At Supreme Atlantic Yards Hearing, Questions of Process
Right out of the gate, justices had a few questions for the lawyers petitioning the State Supreme Court's Appellate Division in a hearing Monday morning to block eminent domain for Forest City Ratner's Atlantic Yards development in Brooklyn.
"Can we really determine that in this framework?" interjected Justice Randall Eng, just barely after Jennifer Levy, an attorney representing a plaintiffs' group of businesses and individuals, mentioned the state's condemnation of the area in question.
"This is not an argument about the act of condemning," she replied. Instead, this part of the legal offensive against Bruce Ratner's project was more about process: The plaintiffs argue that the Empire State Development Corporation should have evaluated the private benefit to Forest City before handing over the land, and also that the $100 million in state funding requires any housing built as part of the plan to be reserved for low-income residents.
"What we're asking you to do is to link slum clearance to the provision of affordable housing as provided for in the New York State constitution," Ms. Levy told the justices.
In the 15-minute skirmish—the seventh of 16 hearings on the court's docket that morning, and easily the highlight—the petitioners and their ESDC respondents ran through their briefs as well as they could, interrupted frequently by questions from the bench.
ESDC attorney Charles Webb also didn't have much time to begin his argument before the panel's chair, Justice Robert Spolzino, asked him to respond directly to the petitioners on the question of whether ESDC should have dug deeper into the financial reward in store for Mr. Ratner (even if the project constitutes "public use," Ms. Levy and fellow plaintiffs' attorney Matthew Brinckerhoff used case law to argue, public benefit should be considered in relative terms).
"Did they [ESDC] address private benefit?" Justice Spolzino wanted to know.
"I don't believe they did, because there was no reason to," Mr. Webb answered.
"They don't have to?"
"They don't have to."
Mr.
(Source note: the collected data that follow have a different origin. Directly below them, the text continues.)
import Literature.AnabelianGeometry.AbsoluteAnabelian.AbsTopII.DPSCDataOfEmbedding
import Literature.AnabelianGeometry.AbsoluteAnabelian.AbsTopII.InertiaDecompositionProofs
import Literature.AnabelianGeometry.AbsoluteAnabelian.AbsTopII.InertiaDecompositionProducts
import Literature.AnabelianGeometry.AbsoluteAnabelian.AbsTopII.Prop13vCoveringReduction
import Literature.AnabelianGeometry.AbsoluteAnabelian.FreeProcyclicModel
import Literature.AnabelianGeometry.SemiGraphs.PSCSmoothCurveShape
import Literature.AnabelianGeometry.SemiGraphs.PSCGraphicInner
import Literature.AnabelianGeometry.SemiGraphs.ProSigmaClosedSurfaceSlimCore
import Mathlib.NumberTheory.Padics.ProperSpace
import Mathlib.Topology.MetricSpace.Ultra.TotallySeparated
import HarnessLib

/-!
# [AbsTopII] Prop 1.3 at a datum WITH CUSPS: the smooth-curve product model `Π_H = Π_𝔾 × Ẑ^Σ`

S. Mochizuki, *Topics in Absolute Anabelian Geometry II* [AbsTopII] (bib `MochizukiAbsTopII2013`; kurims
manuscript `paper:url-585b8d0ad0d9`), §1 Def 1.2 (ii) p. 10, Prop 1.3 pp. 11–12; [CombGC] Prop 1.2 p. 8;
[SemiAnbd] Ex. 2.10 p. 31.  The cell types Prop 1.3 as PREDICATES on abstract DPSC data (abc-iut-L4-t4/t6:
`DPSCData.Prop13iii/iv′/v/vi/vii/ix`, `DPSCIndexData.Prop_1_3_ii/iii′/v′`; FACT-LIST F-0274 … F-0301),
refutes their universal closures, and PROVES them from printed inputs (`prop_1_3_iii'_of_inputs`,
`prop13v_of_prop_1_3_iii'`, `prop_1_3_v'_of_prop_1_3_iii'`, `prop13vii_of_prop_1_3_ii`, abc-iut-w5-d226's
`prop13*_ofEmbedding`, abc-iut-f-066's `…_of_coverings'`).  The only kernel witness so far that the binder
packages of the (iii′)/(v)/(v′) reductions are JOINTLY satisfiable is the TOY procyclic model `Π_𝔾 = 1`
(`Prop13ProcyclicModel.lean`), whose docstring names what a non-toy model needs: «a slim non-abelian
`Π_v ⊇ Π_e ≅ Ẑ^Σ` with `Π_e` commensurably terminal».  The tree now has it (layer L3:
`proSigmaSurfaceGroupSlim_holds`, `proSigmaCuspInertiaMalnormal_holds`, `PSCSmoothCurveShape.lean`), and this
PROOF-ONLY file (no definitions) assembles the model (L4-lead RULING #8e, row «P13-NV-CUSP»): `Q` := a
profinite pro-`Σ` completion `ι₀ : Γ_{g,r} → Q` of a HYPERBOLIC punctured surface group with `r ≥ 1` (any
nonempty set of primes `Σ`); `G` := the PSC datum of smooth-curve shape on `Q` (ONE vertex, `Π_v = Q`, no
nodes, `r` cusps `Π_{c_j} :=` closure of `ι₀⟨c_j⟩`); `Z := Ẑ^Σ = ∏_{p∈Σ} ℤ_p`; `Π_H := Q × Z ⊇ Π_𝔾 := Q × 1`
(abc-iut-w5-d226's `DPSCData.ofEmbedding` at `ι := inl`, i.e. the constructed extension `Π_𝔾 ⋊^out_θ Z` at
the TRIVIAL outer action), `Π_I := Π_H` (log-point base `H = I = Z`).  Then `I_v = 1 × Z ≅ Ẑ^Σ` (since
`Z_{Q×Z}(Q × 1) = Z(Q) × Z` and `Q` is centre-free), `D_v = Π_H`, and EVERY explicit binder of the reductions
named above holds — hence the typed `Prop_1_3_ii`, `Prop_1_3_iii′`, `Prop13iii`, `Prop13iv′`, `Prop13v`,
`Prop_1_3_v′`, `Prop13vi`, `Prop13vii`, `Prop13ix` ALL hold with NO hypothesis at a datum with `r ≥ 1` CUSPS
and non-abelian slim `Π_𝔾` (the cusp clause of (iii′) non-vacuously: `D_e ∩ Π_I ⊇ Π_e × I_v`, `Π_e ≠ 1`).

HONEST LABEL: by Riemann's existence theorem and the specialisation isomorphism (not in the tree) this is
the DPSC data of a smooth hyperbolic curve of type `(g, r)` over a log point whose `Σ`-inertia acts
trivially on `Π_𝔾`; inside the tree it is an abstract-group model certifying joint satisfiability of OUR
typings and of the reductions' binder packages — nothing of print beyond that.  Prop 1.3 (i) is not claimed
(the tree's encoding lemma is `Σ = {l}` only).  No side taken on [IUTchIII] Cor 3.12; a witness is
consistency evidence, not an endorsement; typed ≠ proved; constructed ≠ geometric.
-/

noncomputable section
Brinckerhoff, in an impromptu press conference after the hearing, seemed most confident about the justices' response to the financial disclosure part of the case—they "recognized that there is nothing in the record" examining the private benefits that would accrue to Forest City Ratner.
"Nobody cared if Ratner was going to benefit to the tune of a trillion dollars or one billion," Mr. Brinkerhoff said. "This is something that his company has zealously guarded for years."
Still, observers and even some project opponents have viewed the appeal in state court as a long shot at best for the Develop Don't Destroy crowd, which first filed eminent domain litigation in late 2006.
But the Atlantic Yards opponents may win another victory: simply dragging out the process long enough to hamstring Forest City Ratner's ability to raise capital with federal tax-exempt bonds for his planned Nets basketball arena. The I.R.S. has said the bonds must be sold by the end of 2009.
If the landowners and tenants lose this appeal, said Mr. Brinckerhoff, they'll file another notice "as of right," which could potentially take another few months to be approved or denied by the state's highest court.
"We're very confident that the Court of Appeals is going to be the last word," he said.
Meanwhile, the newly Democrat-controlled State Senate plans to hold a hearing in late April on the project's financing; and a decision on the legal challenge to the state's environmental review and blight finding, argued in September, is still coming down the pike. Regardless of how that case goes, what might continued litigation mean for Mr. Ratner's plan?
"I don't think they can issue a bond in 2009," said a confident Daniel Goldstein, spokesman for Develop Don't Destroy Brooklyn.